After several years of discussions, the Department decided to build a healthcare centre at Cha Kwo Ling Road, Kwun Tong, Kowloon. The project commenced in 1979 and was completed in 1984. The centre was officially opened by Governor Sir Edward Youde on 23 November 1984. Up to HK$70 million was spent on construction and the cost was fully defrayed from Yung's bequest. As indicated in Yung's will, the centre was named the Yung Fung Shee Memorial Centre (容鳳書紀念中心). The centre is made up of a seven-storey and a two-storey building, with a floor area of 10,200 m^{2}. Serving mainly residents living in East Kowloon, the centre consists of a public health laboratory, a family health service department, a chest and social hygiene clinic, a diagnostic radiology department, a physical and occupational therapy department, as well as a district health education centre.

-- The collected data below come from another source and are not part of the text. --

import Literature.AlgebraicGeometry.Deformation.BaseChangeKernelIdeal
import Mathlib.RingTheory.Flat.EquationalCriterion
import Mathlib.RingTheory.LocalRing.ResidueField.Basic
import Mathlib.LinearAlgebra.Dimension.Free
import HarnessLib

/-!
# Coordinates on `J·C` for a flat algebra `C` over a local ring and an ideal `J` killed by the maximal ideal
# ([Hartshorne2010] §6, proof of Thm. 6.2/6.4: «`J ⊗_C A' = J ⊗_k A₀` since `J` is a `k`-vector space»)

Layer `Literature/AlgebraicGeometry/Deformation`, namespace `Literature.AlgebraicGeometry.Deformation`.  THEOREMS ONLY (no
definition, no named fact, no instance, no notation, no `sorry`).  Cell hodgecm-mathlib (D-0151): brick C3 of the (E)-half of
[MumfordFogartyKirwan1994] Prop. 6.15 (F-11 (A4b) ∕ F-4 II-a-E; sockets B-p01 (g16) `SOCKETS-A4b-FileA-E.v0` §2 C3; hand B-p04 (g22)).
HC_CM is proved only modulo the 7 printed citations until rung 0 closes; nothing here bears on a summit statement.

SETTING ([Hartshorne2010, §6, Notation 6.1 and the proofs of Thm. 6.2 (p. 46) and Thm. 6.4 (p. 50)]): `A` a local ring with maximal
ideal `𝔪` and residue field `k`, `J ⊆ A` an ideal with `𝔪·J = 0` («so that `J` can be considered as a `k`-vector space»), and `C` a FLAT
`A`-algebra (in the application: the sections of a flat `A`-scheme over an affine open).  Then «`J ⊗_A C = J ⊗_k (C ⧸ 𝔪C)`»: in the
coordinates of a `k`-basis `j₁, …, j_r` of `J`, every element of `J·C` is `∑ j_ρ c_ρ` with the `c_ρ ∈ C` UNIQUE MODULO `𝔪C`.  Recorded def-free:

* §1 `exists_generators_independent_mod_maximalIdeal` — a finitely generated `J` with `𝔪·J = 0` has generators `j : Fin r → J` that are
  «independent modulo `𝔪`»: `∑ a_ρ j_ρ = 0 ⇒ a_ρ ∈ 𝔪` (a `k`-basis of the `k`-vector space `J`, Mathlib `Module.finBasis`);
* §2 the COORDINATES for a flat `A`-algebra `C`: `mem_map_maximalIdeal_of_sum_mul_eq_zero` (injectivity: `∑ j_ρ c_ρ = 0 ⇒ c_ρ ∈ 𝔪C`,
  Mathlib's equational criterion of flatness `Module.Flat.isTrivialRelation_of_sum_smul_eq_zero`), `exists_eq_sum_mul_of_mem_map`
  (surjectivity onto `J·C`), `sum_mul_eq_sum_mul_of_sub_mem` (well-definedness modulo `𝔪C`, uses `𝔪·J = 0`),
  `sub_mem_map_maximalIdeal_of_sum_mul_eq` (uniqueness modulo `𝔪C`), `map_sum_mul` (naturality in `A`-algebra maps `C → C'`);
* §3 the SCHEME READING of `C ⧸ 𝔪C`: for a cartesian square `pr : Z̄ = Z ×_A Spec k → Z` and an affine open `U ⊆ Z`,
  `pr^♯_U : Γ(Z, U) → Γ(Z̄, pr⁻¹U)` is surjective with kernel `𝔪·Γ(Z, U)` (★ `ker_app_eq_map_of_isPullback` + Mathlib
  `Scheme.Hom.app_surjective` for the closed immersion `pr`).

## References
* [Hartshorne2010] R. Hartshorne, *Deformation Theory*, GTM 257 (2010), §6: Notation 6.1 (pp. 45–46), proof of Thm. 6.2 (p. 46),
  proof of Thm. 6.4 (p. 50).
* [StacksProject] The Stacks Project, Tag 00HK (equational criterion of flatness).
-/

noncomputable section

universe u

open CategoryTheory AlgebraicGeometry IsLocalRing

namespace Literature.AlgebraicGeometry.Deformation

/-! ### §1 Generators of `J` independent modulo `𝔪` (a `k`-basis of the `k`-vector space `J`) -/

section Generators

variable {A : Type*} [CommRing A] [IsLocalRing A]

/-- **A finitely generated ideal `J` with `𝔪·J = 0` has generators independent modulo `𝔪`**: there are `j₁, …, j_r ∈ J`
generating `J` with `∑ a_ρ j_ρ = 0 ⇒ a_ρ ∈ 𝔪` — lift a `k`-basis of `J`, which «can be considered as a `k`-vector space»
(Mathlib `Module.IsTorsionBySet.module`, `Module.finBasis`). [cite: Hartshorne2010, §6 Notation 6.1 (pp. 45–46)] -/
theorem exists_generators_independent_mod_maximalIdeal {J : Ideal A} (hJ : J.FG) (hmJ : maximalIdeal A * J = ⊥) :
    ∃ (r : ℕ) (j : Fin r → A), (∀ ρ, j ρ ∈ J) ∧ J ≤ Ideal.span (Set.range j) ∧
      ∀ a : Fin r → A, ∑ ρ, a ρ * j ρ = 0 → ∀ ρ, a ρ ∈ maximalIdeal A := by
  classical
  -- `J` is killed by `𝔪`, hence a vector space over `k = A ⧸ 𝔪`
  have htors : Module.IsTorsionBySet A J (maximalIdeal A) := by
    rintro x ⟨m, hm⟩
    apply Subtype.ext
    change m * (x : A) = 0
    have h : m * (x : A) ∈ maximalIdeal A * J := Ideal.mul_mem_mul hm x.2
    rw [hmJ] at h
    exact (Submodule.mem_bot A).1 h
  letI : Field (A ⧸ maximalIdeal A) := Ideal.Quotient.field _
  letI : Module (A ⧸ maximalIdeal A) J := htors.module
  haveI : IsScalarTower A (A ⧸ maximalIdeal A) J := htors.isScalarTower
  haveI : Module.Finite A J := Module.Finite.iff_fg.mpr hJ
  haveI : Module.Finite (A ⧸ maximalIdeal A) J := Module.Finite.of_restrictScalars_finite A _ _
  let b := Module.finBasis (A ⧸ maximalIdeal A) J
  refine ⟨Module.finrank (A ⧸ maximalIdeal A) J, fun ρ => (b ρ : A), fun ρ => (b ρ).2, fun x hx => ?_, fun a ha ρ => ?_⟩
  · -- generation: lift the coordinates of `x` in the basis `b` to `A`
    choose a ha using fun ρ => Ideal.Quotient.mk_surjective (b.repr ⟨x, hx⟩ ρ)
    have hsum : (⟨x, hx⟩ : J) = ∑ ρ, a ρ • b ρ := by
      conv_lhs => rw [← b.sum_repr ⟨x, hx⟩]
      refine Finset.sum_congr rfl fun ρ _ => ?_
      rw [← ha ρ, Module.IsTorsionBySet.mk_smul]
    have hx' : x = ∑ ρ, a ρ * (b ρ : A) := by
      have h := congrArg Subtype.val hsum
      simpa only [Submodule.coe_sum, Submodule.coe_smul, smul_eq_mul] using h
    rw [hx']
    exact Ideal.sum_mem _ fun ρ _ => Ideal.mul_mem_left _ _ (Ideal.subset_span ⟨ρ, rfl⟩)
  · -- independence modulo `𝔪`: read the relation in `J` over `k`
    have hsum : ∑ σ, Ideal.Quotient.mk (maximalIdeal A) (a σ) • b σ = 0 := by
      apply Subtype.ext
      have h : ((∑ σ, Ideal.Quotient.mk (maximalIdeal A) (a σ) • b σ : J) : A) = ∑ σ, a σ * (b σ : A) := by
        rw [Submodule.coe_sum]
        refine Finset.sum_congr rfl fun σ _ => ?_
        rw [Module.IsTorsionBySet.mk_smul, Submodule.coe_smul, smul_eq_mul]
      rw [h, ha]
      rfl
    have h0 := Fintype.linearIndependent_iff.1 b.linearIndependent (fun σ => Ideal.Quotient.mk (maximalIdeal A) (a σ)) hsum ρ
    exact Ideal.Quotient.eq_zero_iff_mem.1 h0

end Generators

/-! ### §2 Coordinates on `J·C` for a flat `A`-algebra `C` -/

section Coordinates

variable {A C : Type*} [CommRing A] [IsLocalRing A] [CommRing C] [Algebra A C] {r : ℕ} (j : Fin r → A)

/-- **Injectivity of the coordinates** (equational criterion of flatness): if `C` is flat over the local ring `A` and the `j_ρ`
are independent modulo `𝔪` (`∑ a_ρ j_ρ = 0 ⇒ a_ρ ∈ 𝔪`), then `∑ j_ρ c_ρ = 0` in `C` forces every `c_ρ ∈ 𝔪·C`.
[cite: Hartshorne2010, §6 proof of Thm. 6.2 (p. 46)] [cite: StacksProject, Tag 00HK] -/
theorem mem_map_maximalIdeal_of_sum_mul_eq_zero [Module.Flat A C]
    (hind : ∀ a : Fin r → A, ∑ ρ, a ρ * j ρ = 0 → ∀ ρ, a ρ ∈ maximalIdeal A)
    {c : Fin r → C} (hc : ∑ ρ, algebraMap A C (j ρ) * c ρ = 0) (ρ : Fin r) :
    c ρ ∈ (maximalIdeal A).map (algebraMap A C) := by
  have hc' : ∑ ρ, j ρ • c ρ = 0 := by simpa only [Algebra.smul_def] using hc
  obtain ⟨n, a, y, h1, h2⟩ := Module.Flat.isTrivialRelation_of_sum_smul_eq_zero (R := A) (M := C) hc'
  rw [h1 ρ]
  refine Ideal.sum_mem _ fun t _ => ?_
  rw [Algebra.smul_def]
  refine Ideal.mul_mem_right _ _ (Ideal.mem_map_of_mem _ ?_)
  refine hind (fun σ => a σ t) ?_ ρ
  rw [← h2 t]
  exact Finset.sum_congr rfl fun σ _ => mul_comm _ _

omit [IsLocalRing A] in
/-- **Surjectivity of the coordinates**: if the `j_ρ` generate `J`, every element of `J·C` is `∑ j_ρ c_ρ`.
[cite: Hartshorne2010, §6 proof of Thm. 6.4 (p. 50)] -/
theorem exists_eq_sum_mul_of_mem_map {J : Ideal A} (hspan : J ≤ Ideal.span (Set.range j)) {x : C}
    (hx : x ∈ J.map (algebraMap A C)) : ∃ c : Fin r → C, x = ∑ ρ, algebraMap A C (j ρ) * c ρ := by
  have hx' : x ∈ Ideal.span (Set.range (fun ρ => algebraMap A C (j ρ))) := by
    have h := Ideal.map_mono (f := algebraMap A C) hspan hx
    rwa [Ideal.map_span, ← Set.range_comp] at h
  obtain ⟨c, hc⟩ := Ideal.mem_span_range_iff_exists_fun.1 hx'
  exact ⟨c, by rw [← hc]; exact Finset.sum_congr rfl fun ρ _ => mul_comm _ _⟩

omit [IsLocalRing A] in
/-- Conversely `∑ j_ρ c_ρ ∈ J·C` when the `j_ρ` lie in `J`. [cite: Hartshorne2010, §6 proof of Thm. 6.4 (p. 50)] -/
theorem sum_mul_mem_map {J : Ideal A} (hj : ∀ ρ, j ρ ∈ J) (c : Fin r → C) :
    ∑ ρ, algebraMap A C (j ρ) * c ρ ∈ J.map (algebraMap A C) :=
  Ideal.sum_mem _ fun ρ _ => Ideal.mul_mem_right _ _ (Ideal.mem_map_of_mem _ (hj ρ))

omit [IsLocalRing A] in
/-- `φ(η) · c = 0` for `c ∈ I·C` when `η` kills `I` (as ★ `SmallExtensionKernelSections.mul_eq_zero_of_mem_map_of_forall_mul_eq_zero`).
[cite: Hartshorne2010, §6 Notation 6.1 (pp. 45–46)] -/
private theorem mul_eq_zero_of_mem_map {I : Ideal A} {η : A} (hI : ∀ m ∈ I, η * m = 0) {c : C}
    (hc : c ∈ I.map (algebraMap A C)) : algebraMap A C η * c = 0 := by
  rw [Ideal.map] at hc
  refine Submodule.span_induction (p := fun x _ => algebraMap A C η * x = 0) ?_ ?_ ?_ ?_ hc
  · rintro x ⟨m, hm, rfl⟩
    rw [← map_mul, hI m hm, map_zero]
  · exact mul_zero _
  · intro x y _ _ hx hy
    rw [mul_add, hx, hy, add_zero]
  · intro a x _ hx
    rw [smul_eq_mul, mul_left_comm, hx, mul_zero]

/-- **The coordinates only depend on the classes modulo `𝔪C`** (`𝔪·J = 0`): if `c_ρ − c'_ρ ∈ 𝔪·C` then `∑ j_ρ c_ρ = ∑ j_ρ c'_ρ`.
[cite: Hartshorne2010, §6 Notation 6.1 (pp. 45–46), «`𝔪_{C'} J = 0`»] -/
theorem sum_mul_eq_sum_mul_of_sub_mem {J : Ideal A} (hj : ∀ ρ, j ρ ∈ J) (hmJ : maximalIdeal A * J = ⊥)
    {c c' : Fin r → C} (h : ∀ ρ, c ρ - c' ρ ∈ (maximalIdeal A).map (algebraMap A C)) :
    ∑ ρ, algebraMap A C (j ρ) * c ρ = ∑ ρ, algebraMap A C (j ρ) * c' ρ := by
  rw [← sub_eq_zero, ← Finset.sum_sub_distrib]
  refine Finset.sum_eq_zero fun ρ _ => ?_
  rw [← mul_sub]
  refine mul_eq_zero_of_mem_map (fun m hm => ?_) (h ρ)
  have : m * j ρ ∈ maximalIdeal A * J := Ideal.mul_mem_mul hm (hj ρ)
  rw [hmJ] at this
  rw [mul_comm]
  exact (Submodule.mem_bot A).1 this

/-- **Uniqueness of the coordinates modulo `𝔪C`** (flatness): two coordinate vectors of the same element differ by elements of
`𝔪·C`. [cite: Hartshorne2010, §6 proof of Thm. 6.2 (p. 46)] -/
theorem sub_mem_map_maximalIdeal_of_sum_mul_eq [Module.Flat A C]
    (hind : ∀ a : Fin r → A, ∑ ρ, a ρ * j ρ = 0 → ∀ ρ, a ρ ∈ maximalIdeal A)
    {c c' : Fin r → C} (h : ∑ ρ, algebraMap A C (j ρ) * c ρ = ∑ ρ, algebraMap A C (j ρ) * c' ρ) (ρ : Fin r) :
    c ρ - c' ρ ∈ (maximalIdeal A).map (algebraMap A C) := by
  refine mem_map_maximalIdeal_of_sum_mul_eq_zero j hind (c := fun ρ => c ρ - c' ρ) ?_ ρ
  simp only [mul_sub, Finset.sum_sub_distrib, h, sub_self]

omit [IsLocalRing A] in
/-- **Naturality of the coordinates** in `A`-algebra maps `u : C → C'`: `u (∑ j_ρ c_ρ) = ∑ j_ρ u(c_ρ)`.
[cite: Hartshorne2010, §6 proof of Thm. 6.4 (p. 50)] -/
theorem map_sum_mul {C' : Type*} [CommRing C'] [Algebra A C'] (u : C →ₐ[A] C') (c : Fin r → C) :
    u (∑ ρ, algebraMap A C (j ρ) * c ρ) = ∑ ρ, algebraMap A C' (j ρ) * u (c ρ) := by
  rw [map_sum]
  exact Finset.sum_congr rfl fun ρ _ => by rw [map_mul, AlgHom.commutes]

omit [IsLocalRing A] in
/-- Naturality for a plain ring map commuting with the structure maps. [cite: Hartshorne2010, §6 proof of Thm. 6.4 (p. 50)] -/
theorem map_sum_mul' {C' : Type*} [CommRing C'] [Algebra A C'] (u : C →+* C')
    (hu : ∀ a, u (algebraMap A C a) = algebraMap A C' a) (c : Fin r → C) :
    u (∑ ρ, algebraMap A C (j ρ) * c ρ) = ∑ ρ, algebraMap A C' (j ρ) * u (c ρ) := by
  rw [map_sum]
  exact Finset.sum_congr rfl fun ρ _ => by rw [map_mul, hu]

/-- `A`-algebra maps preserve `𝔪·C`: `u (𝔪·C) ⊆ 𝔪·C'` (so coordinates modulo `𝔪` are natural).
[cite: Hartshorne2010, §6 proof of Thm. 6.4 (p. 50)] -/
theorem map_mem_map_maximalIdeal {C' : Type*} [CommRing C'] [Algebra A C'] (u : C →+* C')
    (hu : ∀ a, u (algebraMap A C a) = algebraMap A C' a) {x : C} (hx : x ∈ (maximalIdeal A).map (algebraMap A C)) :
    u x ∈ (maximalIdeal A).map (algebraMap A C') := by
  have h : (maximalIdeal A).map (u.comp (algebraMap A C)) = (maximalIdeal A).map (algebraMap A C') := by
    congr 1; exact RingHom.ext hu
  rw [← h, ← Ideal.map_map]
  exact Ideal.mem_map_of_mem u hx

end Coordinates

/-! ### §3 The scheme reading of `C ⧸ 𝔪C`: sections of the closed fibre over an affine open -/

section ClosedFibre

variable {A : Type u} [CommRing A] [IsLocalRing A] {Z Zk : Scheme.{u}} {q : Z ⟶ Spec (.of A)}
  {pr : Zk ⟶ Z} {qk : Zk ⟶ Spec (.of (ResidueField A))}

/-- **`Γ(Z̄, pr⁻¹U) = Γ(Z, U) ⧸ 𝔪·Γ(Z, U)`** for the closed fibre `pr : Z̄ = Z ×_A Spec k → Z` of an `A`-scheme and an affine
open `U ⊆ Z`: `pr^♯_U` is surjective (a closed immersion, Mathlib `Scheme.Hom.app_surjective`) with kernel `𝔪·Γ(Z, U)`
(★ `ker_app_eq_map_of_isPullback`).  [cite: Hartshorne2010, §6 proof of Thm. 6.4 (p. 50)] -/
theorem app_surjective_and_ker_eq_of_isPullback_residue
    (H : IsPullback pr qk q (Spec.map (CommRingCat.ofHom (residue A)))) (U : Z.affineOpens) :
    Function.Surjective (pr.app U.1) ∧
      RingHom.ker (pr.app U.1).hom =
        (maximalIdeal A).map ((Z.presheaf.map (homOfLE (le_top : U.1 ≤ ⊤)).op).hom.comp (specStructureMap q)) := by
  haveI : IsClosedImmersion pr :=
    MorphismProperty.of_isPullback H.flip (IsClosedImmersion.spec_of_surjective _ residue_surjective)
  refine ⟨pr.app_surjective U.1 U.2, ?_⟩
  rw [← ker_residue]
  exact ker_app_eq_map_of_isPullback (residue A) residue_surjective H U

end ClosedFibre

end Literature.AlgebraicGeometry.Deformation

end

After the opening of the Memorial Centre, the balance in Yung's bequest became a trust fund for the construction of another healthcare centre. HK$32.5 million was withdrawn to aid the construction of Madam Yung Fung Shee Health Centre (容鳳書健康中心) located at Sai Ching Street, Yuen Long, New Territories. The opening of the centre was officiated by Lau Wong-fat, a legislative council member and the chairman of Heung Yee Kuk, on 26 March 1991. The centre, which serves primarily Yuen Long residents, is four stories high and provides services such as general outpatient clinic, family health, community nursing, dental and eye care.

== Places named after her ==
- Yung Fung Shee Memorial Centre (容鳳書紀念中心), located at Cha Kwo Ling Road, Kwun Tong, Kowloon, opened in 1984.
- Madam Yung Fung Shee Health Centre (容鳳書健康中心), located at Sai Ching Street, Yuen Long, New Territories, opened in 1991.